The publishing industry is hard even without all the scams out there. New or discouraged authors are particularly vulnerable to those who would take advantage of them. Today, we'll discuss vanity presses and how to know who you're dealing with.

Self-Publishing: Vanity Presses (Scams)

A vanity press, also known as a subsidy publisher, operates on a business model where the author pays to have their book published. This model stands in stark contrast to traditional and indie publishing industry, where publishers pay for all the up-front costs of editing, designing, marketing, and distributing a book. They usually pay an advance and will pay the author royalties from the sales if they earn out. Vanity presses stick you with all the financial risk and burden. They offer packages and/or ranges of services, including production and sometimes promotion of the book, but the effectiveness and value of these services can vary widely.


The appeal of vanity presses to some authors lies in the promise of seeing their work published without navigating the often challenging and competitive traditional publishing landscape. This route can be particularly enticing for authors who have faced repeated rejections from traditional/indie publishers or agents. Some authors who are trying to publish book for a niche audience, for their own personal fulfillment, or as a legacy project may actually find a good fit with this type of press. These pay-to-play services capitalize on an author's desire to be a professionally published for prestige or to reach a personal goal.

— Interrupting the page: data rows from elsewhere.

import Mathlib.Analysis.InnerProductSpace.PiL2
import Mathlib.Analysis.InnerProductSpace.Laplacian
import Mathlib.Analysis.Calculus.Gradient.Basic
import Mathlib.MeasureTheory.Integral.Bochner.Basic
import Mathlib.MeasureTheory.Measure.Haar.OfBasis
import Literature.Analysis.FluidPDE.ClassicalSolution
import HarnessLib

/-!
# The scalar dissipation factor of a drift on a parabolic cylinder (`DissipatesAtScale`)

Topic `Literature/Analysis/FluidPDE`. Requested by route `SelfMixingDichotomy` of
`NavierStokesRegularity` (items `stmt-NavierStokesRegularity-1421/1422/1423`), where the predicate
below is inlined verbatim as `MIX(u, T, x₀, r, δ)`.

Let `u : ℝ → ℝ³ → ℝ³` be a (time-dependent) drift, `T` a final time, `x₀ ∈ ℝ³`, `r` a parabolic
scale and `δ` a factor. On the time window `S = [T − r², T − r²/2]` (the first half of the last
diffusive time `r²` before `T`, diffusivity `1` = viscosity) consider smooth, uniformly rapidly
decaying scalars `θ : ℝ → ℝ³ → ℝ` solving the advection–diffusion equation

  `∂ₜθ + u·∇θ = Δθ` on `S × ℝ³`

(one-sided time derivative within `S`, the convention of `IsClassicalNSSolutionOn`) whose datum
`θ(T − r²)` is supported in the ball `B_r(x₀)`. The drift **dissipates at scale `r` with factor `δ`
at `(T, x₀)`** if every such `θ` has lost all but a fraction `δ` of its (whole-space) `L²` norm
after half a diffusive time:

  `∫ θ(T − r²/2)² ≤ δ² ∫ θ(T − r²)²`.

This is a localised (parabolic cylinder, finite window, prescribed factor `δ`, compactly supported
data, whole space) form of the inequality `‖θ(t)‖_{L²} ≤ e^{-1} ‖θ(s)‖_{L²} for all data` that
defines the *dissipation time* of a time-dependent incompressible drift (Feng–Iyer 2019, §1,
continuous-time `τ_d`, following Fannjiang–Wołowski; Coti Zelati–Delgadino–Elgindi 2020, §1), the
quantitative counterpart of *relaxation-enhancing* flows (Constantin–Kiselev–Ryzhik–Zlatoš 2008,
Definition 1.1: `‖φ^A(·,τ) − φ̄‖_{L²} < δ` for all unit data once the amplitude `A` is large) and
of *dissipation-enhancing* flows (Zlatoš 2010). Small `δ` at scale `r` means that `u`
quantitatively enhances dissipation of scalars at that scale; since the total `L²` norm on `ℝ³` is
used, rigid sweeping and solid rotation do not lower the factor.

## Main definitions and results

* `DissipatesAtScale u T x₀ r δ`: the predicate above, **definitionally equal** to the formula
  inlined in the route items (`dissipatesAtScale_iff` is `Iff.rfl`), so that those items can be
  restated with the named predicate without change of meaning.
* `DissipatesAtScale.mono_sq`, `DissipatesAtScale.mono`: monotonicity in the factor
  (`δ² ≤ δ'²`, resp. `0 ≤ δ ≤ δ'`).
* `dissipatesAtScale_abs`, `dissipatesAtScale_neg`: only `δ²` enters.
* `DissipatesAtScale.congr`: the predicate only sees the drift on the window `S × ℝ³`.
* `dissipatesAtScale_zero_radius`: at scale `r = 0` the condition is vacuous-true (the datum is
  supported in the empty ball).

## Design notes

* The solution class is exactly the one of the route: `IsSmoothSpaceTimeOn S θ` (joint `C^∞` on
  `S × ℝ³`), `HasUniformRapidDecayOn S θ` (uniform Schwartz bounds, under which the energy
  identity holds), the pointwise equation with `timeDerivWithin S`, Mathlib's `gradient` and
  `Laplacian.laplacian` (`Δ`), and `Function.support (θ (T − r²)) ⊆ Metric.ball x₀ r`.
* No sign or size condition on `r`, `δ` is built in (the route quantifies `r ∈ (0, r₀)`, `0 < δ`);
  degenerate parameters give degenerate but documented meanings (`dissipatesAtScale_zero_radius`,
  `dissipatesAtScale_neg`).
* The integrals are Bochner integrals over Lebesgue measure on `EuclideanSpace ℝ (Fin 3)`
  (`measureSpaceOfInnerProductSpace`); for `θ` in the stated class both integrands are integrable,
  so no junk value is hit inside the class.
* Deliberately NOT here: the energy inequality `DissipatesAtScale u T x₀ r 1` for divergence-free
  drifts, Galilean/rotation invariance, the pure-heat benchmark constant, and a variable-viscosity
  version (window `r²/ν`, diffusivity `ν`); the route works at `ν = 1` and rescales.

## References

* P. Constantin, A. Kiselev, L. Ryzhik, A. Zlatoš, *Diffusion and mixing in fluid flow*, Ann. of
  Math. 168 (2008), 643–674, Definition 1.1 (relaxation-enhancing flows), Theorem 1.2.
  [ConstantinEtAl2008]
* A. Zlatoš, *Diffusion in fluid flow: dissipation enhancement by flows in 2D*, Comm. PDE 35
  (2010), 496–534, §1. [Zlatos2010]
* Y. Feng, G. Iyer, *Dissipation enhancement by mixing*, Nonlinearity 32 (2019), 1810–1851, §1,
  Definition 1 (dissipation time of a pulsed diffusion) and the continuous-time dissipation time
  `τ_d` of a divergence-free drift. [FengIyer2019]
* M. Coti Zelati, M. G. Delgadino, T. M. Elgindi, *On the relation between enhanced dissipation
  timescales and mixing rates*, Comm. Pure Appl. Math. 73 (2020), 1205–1244, §1.
  [ZelatiDelgadinoElgindi2019]
-/

noncomputable section

open MeasureTheory Set Function
open scoped Laplacian InnerProductSpace RealInnerProductSpace

namespace Literature.Analysis.FluidPDE

/-- **Scalar dissipation factor of a drift on a parabolic cylinder.** `DissipatesAtScale u T x₀ r δ`
(the route's `MIX(u, T, x₀, r, δ)`): with `S = [T − r², T − r²/2]`, every scalar
`θ : ℝ → ℝ³ → ℝ` that is jointly smooth on `S × ℝ³` (`IsSmoothSpaceTimeOn`), has uniform rapid
decay there (`HasUniformRapidDecayOn`), solves `∂ₜθ + ⟪u, ∇θ⟫ = Δθ` pointwise on `S × ℝ³`
(time derivative within `S`) and starts from a datum `θ(T − r²)` supported in `Metric.ball x₀ r`
satisfies `∫ θ(T − r²/2)² ≤ δ² · ∫ θ(T − r²)²`: the drift lets at most the fraction `δ` of the
`L²` norm of any scale-`r` blob at `x₀` survive half a diffusive time (diffusivity `1`). A
localised, finite-window, factor-`δ` form of the dissipation-time inequality
`‖θ(t)‖ ≤ e^{-1}‖θ(s)‖` for all data (Feng–Iyer 2019, §1, continuous-time `τ_d`), i.e. of
quantitative relaxation enhancement (Constantin–Kiselev–Ryzhik–Zlatoš 2008, Def. 1.1). No
conditions on `r`, `δ` are imposed here (the users quantify `0 < r`, `0 < δ`).
[cite: FengIyer2019, §1, continuous-time dissipation time τ_d (localised finite-window variant)] -/
def DissipatesAtScale (u : ℝ → EuclideanSpace ℝ (Fin 3) → EuclideanSpace ℝ (Fin 3)) (T : ℝ)
    (x₀ : EuclideanSpace ℝ (Fin 3)) (r δ : ℝ) : Prop :=
  ∀ θ : ℝ → EuclideanSpace ℝ (Fin 3) → ℝ,
    IsSmoothSpaceTimeOn (Set.Icc (T - r ^ 2) (T - r ^ 2 / 2)) θ →
    HasUniformRapidDecayOn (Set.Icc (T - r ^ 2) (T - r ^ 2 / 2)) θ →
    (∀ t ∈ Set.Icc (T - r ^ 2) (T - r ^ 2 / 2), ∀ x : EuclideanSpace ℝ (Fin 3),
      timeDerivWithin (Set.Icc (T - r ^ 2) (T - r ^ 2 / 2)) θ t x + inner ℝ (u t x) (gradient (θ t) x)
        = Laplacian.laplacian (θ t) x) →
    Function.support (θ (T - r ^ 2)) ⊆ Metric.ball x₀ r →
    ∫ x, (θ (T - r ^ 2 / 2) x) ^ 2 ≤ δ ^ 2 * ∫ x, (θ (T - r ^ 2) x) ^ 2

variable {u u' : ℝ → EuclideanSpace ℝ (Fin 3) → EuclideanSpace ℝ (Fin 3)} {T : ℝ}
  {x₀ : EuclideanSpace ℝ (Fin 3)} {r δ δ' : ℝ}

/-- Unfolding of `DissipatesAtScale`, literally the formula inlined in the items of route
`SelfMixingDichotomy` (so restating them with the named predicate is `Iff.rfl`). [folklore] -/
theorem dissipatesAtScale_iff :
    DissipatesAtScale u T x₀ r δ ↔
      ∀ θ : ℝ → EuclideanSpace ℝ (Fin 3) → ℝ,
        Literature.Analysis.FluidPDE.IsSmoothSpaceTimeOn (Set.Icc (T - r ^ 2) (T - r ^ 2 / 2)) θ →
        Literature.Analysis.FluidPDE.HasUniformRapidDecayOn (Set.Icc (T - r ^ 2) (T - r ^ 2 / 2)) θ →
        (∀ t ∈ (Set.Icc (T - r ^ 2) (T - r ^ 2 / 2)), ∀ x : EuclideanSpace ℝ (Fin 3),
          Literature.Analysis.FluidPDE.timeDerivWithin (Set.Icc (T - r ^ 2) (T - r ^ 2 / 2)) θ t x
            + inner ℝ (u t x) (gradient (θ t) x) = Laplacian.laplacian (θ t) x) →
        Function.support (θ (T - r ^ 2)) ⊆ Metric.ball x₀ r →
        ∫ x, (θ (T - r ^ 2 / 2) x) ^ 2 ≤ δ ^ 2 * ∫ x, (θ (T - r ^ 2) x) ^ 2 :=
  Iff.rfl

/-- Monotonicity of `DissipatesAtScale` in the factor through `δ²`: a drift that dissipates with
factor `δ` dissipates with every factor `δ'` with `δ² ≤ δ'²` (the `L²` mass `∫ θ(T − r²)²` is
nonnegative). [folklore] -/
theorem DissipatesAtScale.mono_sq (h : DissipatesAtScale u T x₀ r δ) (hδ : δ ^ 2 ≤ δ' ^ 2) :
    DissipatesAtScale u T x₀ r δ' := fun θ hs hd he hsupp =>
  (h θ hs hd he hsupp).trans
    (mul_le_mul_of_nonneg_right hδ (integral_nonneg fun _ => sq_nonneg _))

/-- Monotonicity of `DissipatesAtScale` in the factor: `0 ≤ δ ≤ δ'`. [folklore] -/
theorem DissipatesAtScale.mono (h : DissipatesAtScale u T x₀ r δ) (h₀ : 0 ≤ δ) (hδ : δ ≤ δ') :
    DissipatesAtScale u T x₀ r δ' :=
  h.mono_sq (pow_le_pow_left₀ h₀ hδ 2)

/-- Only `δ²` enters `DissipatesAtScale`: the factors `|δ|` and `δ` give the same predicate. [folklore] -/
@[simp]
theorem dissipatesAtScale_abs :
    DissipatesAtScale u T x₀ r |δ| ↔ DissipatesAtScale u T x₀ r δ := by
  simp only [DissipatesAtScale, sq_abs]

/-- Only `δ²` enters `DissipatesAtScale`: the factors `-δ` and `δ` give the same predicate. [folklore] -/
@[simp]
theorem dissipatesAtScale_neg :
    DissipatesAtScale u T x₀ r (-δ) ↔ DissipatesAtScale u T x₀ r δ := by
  simp only [DissipatesAtScale, neg_sq]

/-- `DissipatesAtScale u T x₀ r δ` depends on the drift only through its values on the window
`[T − r², T − r²/2] × ℝ³`. [folklore] -/
theorem DissipatesAtScale.congr (h : DissipatesAtScale u T x₀ r δ)
    (huu' : ∀ t ∈ Set.Icc (T - r ^ 2) (T - r ^ 2 / 2), ∀ x, u t x = u' t x) :
    DissipatesAtScale u' T x₀ r δ := fun θ hs hd he hsupp =>
  h θ hs hd (fun t ht x => by rw [huu' t ht x]; exact he t ht x) hsupp

/-- Two drifts that agree on the window `[T − r², T − r²/2] × ℝ³` dissipate at scale `r` with the
same factors. [folklore] -/
theorem dissipatesAtScale_congr
    (huu' : ∀ t ∈ Set.Icc (T - r ^ 2) (T - r ^ 2 / 2), ∀ x, u t x = u' t x) :
    DissipatesAtScale u T x₀ r δ ↔ DissipatesAtScale u' T x₀ r δ :=
  ⟨fun h => h.congr huu', fun h => h.congr fun t ht x => (huu' t ht x).symm⟩

/-- Degenerate scale: at `r = 0` the window is `{T}`, the datum must be supported in the empty ball
`Metric.ball x₀ 0`, hence vanishes, and the inequality reads `0 ≤ δ² · 0`; so every drift
dissipates at scale `0` with every factor. (The route only uses `0 < r`.) [folklore] -/
theorem dissipatesAtScale_zero_radius : DissipatesAtScale u T x₀ 0 δ := by
  intro θ _ _ _ hsupp
  have hθ : θ T = 0 := by
    have h0 : Function.support (θ T) ⊆ (∅ : Set (EuclideanSpace ℝ (Fin 3))) := by
      simpa using hsupp
    exact Function.support_eq_empty_iff.mp (Set.subset_empty_iff.mp h0)
  simp [hθ]

end Literature.Analysis.FluidPDE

The vanity press model garners criticism for being predatory and misleading. Authors might be wooed with the promise of professional quality services, broad distribution, and the potential for wild success, only to find themselves facing high costs, limited editorial support, poor-quality production, and minimal distribution with little-to-no marketing. The financial arrangement in vanity publishing—where the press profits from the author's payment rather than book sales—creates a scenario in which the publisher's incentive to sell books is almost zero. As a result, authors considering this route should carefully weigh the costs, scrutinize the services offered, and realistically manage their expectations about the outcomes.

Suggestion: Check the Authors Guild Scam Page for the latest on predatory services.


As with any publishing deal, you want to do your own research and rely on the research of your network. You wouldn’t enter into an agreement with an agent without understanding the deal and vetting their credibility. (BTW - if an agent asks you to pay for their services, back away, then report them.) 

Background Check: Look into the publisher's history, how long they've been in business, and their track record with other authors. Websites like the Better Business Bureau can offer insights into complaints and resolutions.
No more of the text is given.